Some nodes are Highly overloaded due to this very case.
And if a node in the cluster gets rebooted it loses its primary shards and make the cluster even more unbalanced.
and not rebalance after re-adding.
+1 .. same issue here. 2 data node cluster.. primaries evenly balanced. One node died.... all primaries end up on live node (good). Bring the dead node back up, and we have all primaries on one, and all secondaries on another. Wont rebalance the primaries. This means all writes go to one node.... plus aggregate reads all come from one node. There is no spl,it usage acrss nodes.
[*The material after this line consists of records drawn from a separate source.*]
import Literature.AlgebraicGeometry.HodgeTheory.RealSl2BlocksTimesCMInvariance
import Literature.AlgebraicGeometry.HodgeTheory.GenericAbelianThreefoldPowersHodgeClasses
import Literature.AlgebraicGeometry.Motives.HodgeThetaAnnihilatorRealBlocksTimesSymplectic
import Literature.AlgebraicGeometry.Motives.HodgeThetaSymplecticIdeal
import Mathlib.Data.Sym.Card
import Mathlib.Data.Sym.Sym2.Order
import HarnessLib

/-!
# Hodge classes on abelian varieties with slots over `A × C`, `A` with real `𝔰𝔩₂`-block data and `C` an abelian surface or threefold with `End⁰(C) = ℚ`: the invariance theorem — the coefficient tensor is killed by `⊕_τ 𝔰𝔩(V_τ)` at the `A`-places (Hazama 1989 / Moonen–Zarhin 1999 Thm. (3.2)(1), Lie step)

Family `hodge`, layer `Literature/AlgebraicGeometry/HodgeTheory`. Research context: cell `pub-hodge-ring2`
(HONEST FRAMING: research route conditional on HC_CM; not a corollary; Q11.4-sentence-2 already refuted in
dim ≥ 3), Literature lane, programme R14 («generic × generic products», e.g. `E × S` for an elliptic curve `E`
without complex multiplication and an abelian surface `S` with `End⁰(S) = ℚ`). UNCONDITIONAL (`hHD`, `hI` are
the tree theorems `exists_isReal_hodgeModel_holds`, `hodgePQ_independent_of_hodgeModel_holds`, kept as
arguments as in the whole Betti universe); theorems only, no named fact; no step towards a summit statement.
This file is the COMPANION of `RealSl2BlocksTimesCMInvariance` (programme R4, «RM × CM», Lombardo 2016
Lemma 3.4: the second factor `C` of CM type) with the second factor now an abelian SURFACE or THREEFOLD with
`End⁰(C) = ℚ` (Moonen–Zarhin (2.2)/(2.3) Type I(1): `Hg(C) = Sp_{2g}`), through the abstract Lie step
`HodgeStructure.wordDerAt_assemble_eq_zero_of_realBlocks_times_symplectic`
(`Motives/HodgeThetaAnnihilatorRealBlocksTimesSymplectic`).

PRINTED RESULT. Moonen–Zarhin, Math. Ann. 315 (1999), Thm. (3.2)(1) (= Hazama, Duke Math. J. 58 (1989);
Gordon's survey Thm. 7.6.2): «Let `X₁` and `X₂` be complex abelian varieties which both satisfy condition (D).
(1) Suppose `X₁` and `X₂` contain no factors of Type 4. Then `X₁ × X₂` again satisfies (D), and either
`Hom(X₁, X₂) ≠ 0` or `Hg(X₁ × X₂) = Hg(X₁) × Hg(X₂)`» [corpus: paper:arxiv-math_9901113 p. 6]. This file is
the LIE STEP of that statement on tensors, for `X₁ = A` a carrier of real `𝔰𝔩₂`-block data (Hazama 1983 §3:
`H¹(A, ℂ) = ⊕ V_i`, `𝔥 = 𝔰𝔩₂ × ⋯ × 𝔰𝔩₂`; e.g. a non-CM elliptic curve, or `End⁰(A)` a totally real field of
degree `dim A`, Ribet 1983) and `X₂ = C` with `End⁰(C) = ℚ`, `dim C ∈ {2, 3}`, under the SIZE hypothesis
`dim hg(A) < 2 dim C` in the form: every rational space of `ψ`-skew operators of `H¹(A)` commuting with
`End_Hdg(H¹(A))` has dimension `< dim C (2 dim C + 1) = dim 𝔰𝔭_{2 dim C}` (for an elliptic curve: `< 4`,
`finrank_lt_of_forall_skew`; this is what excludes Moonen–Zarhin's graph `Γ_φ` of (3.1) — `Hom(A, C) = 0`).

MAIN RESULT `AVSlots.exists_coeff_killed_at_real_places_of_prod_endRankOne` (and the cruder
`…_of_prod_generic`, SIZE bound `2 dim C`): the statement of the companion's
`AVSlots.exists_coeff_killed_at_real_places_of_prod_cmType` VERBATIM (a Hodge-adapted pair basis `(c_i^0, c_i^1)`
of `H¹(C) ⊗ ℂ`; every rational `(p,p)`-class on `X` with slots over `A × C` is `∑_w a(w) · (letters)_w` with
`a(U, −)` killed by every trace-free `N` placed at the positions of each `A`-place `τ`), with the hypothesis
`IsOfCMType C` replaced by `finrank_ℚ End⁰(C) = 1`, `dim C = 2 ∨ dim C = 3` and the SIZE hypothesis — so that
the evaluation pipeline of programme R4 (`RealSl2BlocksTimesCM{HodgeClasses, ProductSpan, DivisorClasses}`)
runs with a generic surface or threefold in place of the CM factor (file `RealSl2BlocksTimesGenericProducts`).

PROOF = the companion's proof with the CM commutant replaced by the three inputs of the abstract Lie step for
`H¹(C)`: (RIGID) `SymplecticTheta.mem_spanC_of_skew` (`dim C = 2`) / `SymplecticThetaSix.mem_spanC_of_skew`
(`dim C = 3`) — every admissible rational Lie algebra of `H¹(C)` complexifies to `𝔰𝔭_{2g}`; (IDEAL)
`SymplecticIdeal.theta_mem_of_ne_bot_hodge` — `𝔰𝔭` is simple, in the form «a non-zero `𝔰𝔭`-stable space of
skew operators contains `Θ`»; (SIZE) the `dim C (2 dim C + 1) = dim 𝔰𝔭` linearly independent `ψ_C`-skew operators
`ψ_C(e_i, ·) e_j + ψ_C(e_j, ·) e_i` (`i ≤ j`) of a basis (`linearIndependent_pairOp_basis`, `card_pairs_le`)
against the hypothesis on `A` (the cruder form with `2 dim C` rank-one operators `ψ_C(e_i, ·) e_i`,
`linearIndependent_smulRight_self`, is kept as `…_of_prod_generic`).

## References

* [MoonenZarhin1999LowDim] B. Moonen, Yu. Zarhin, Math. Ann. 315 (1999), §2 (2.2)–(2.3), §3 (3.1) and
  Thm. (3.2)(1) [corpus: paper:arxiv-math_9901113 p. 5–6]. [cite: MoonenZarhin1999LowDim, §3 Thm. (3.2)(1)]
* [Hazama1989] F. Hazama, *Algebraic cycles on nonsimple abelian varieties*, Duke Math. J. 58 (1989) 31–37.
  [cite: Hazama1989, Thm. (= Gordon 7.6.2)]
* [Gordon1999HodgeAVSurvey] B. B. Gordon, *A survey of the Hodge conjecture for abelian varieties*, Thm. 7.6.2
  [corpus: paper:arxiv-alg-geom_9709030 p. 21]. [cite: Gordon1999HodgeAVSurvey, Thm. 7.6.2]
* [Hazama1983] F. Hazama, Tôhoku Math. J. 35 (1983), Thm. (1.1), §3 pp. 305–306. [cite: Hazama1983, §3 (pp. 305–306)]
* [Ribet1983] K. A. Ribet, Amer. J. Math. 105 (1983), Thm. 0–1. [cite: Ribet1983, Thm. 0–1]
* [Deligne1982HodgeCycles] P. Deligne, LNM 900 (1982), I §3 Prop. 3.4, §4 p. 30. [cite: Deligne1982HodgeCycles, I §3 Prop. 3.4]
* [VoisinHodgeI2002] C. Voisin, *Hodge Theory I*, §7.1.1, §7.3.2, §11.3.3 Thm. 11.38. [cite: VoisinHodgeI2002, §7.3.2]
* [GoodmanWallachGTM255] R. Goodman, N. R. Wallach, GTM 255, §2.1.2, §4.1.1. [cite: GoodmanWallachGTM255, §2.1.2]
-/

noncomputable section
Weirdly.. I am sure that the old versions of ES did this (not sure when it stopped).. but we do really need to have that ability put in.
Scratch that... found the way.
The 'cancel' command on the primary, cancels the current primary (on node 2) .. promotes teh replica (on node 1) to primary... and the new primary dumps its records to node 2... cool...
POST /_cluster/reroute
{
"commands": [
{
"cancel": {
"index":"my-index",
"shard": 3,
"node": "my-data-2",
"allow_primary":true
}
}
]
}
Most helpful comment
Posting some suggetions for elasticsearch-primary-balancer here .
As an update, I will post my rebalance tool too, sooner than later, I've been busy supporting clusre routing location awareness, as some of my cluster are using it, and that furher limtis the ways you can to try to balance shards roles.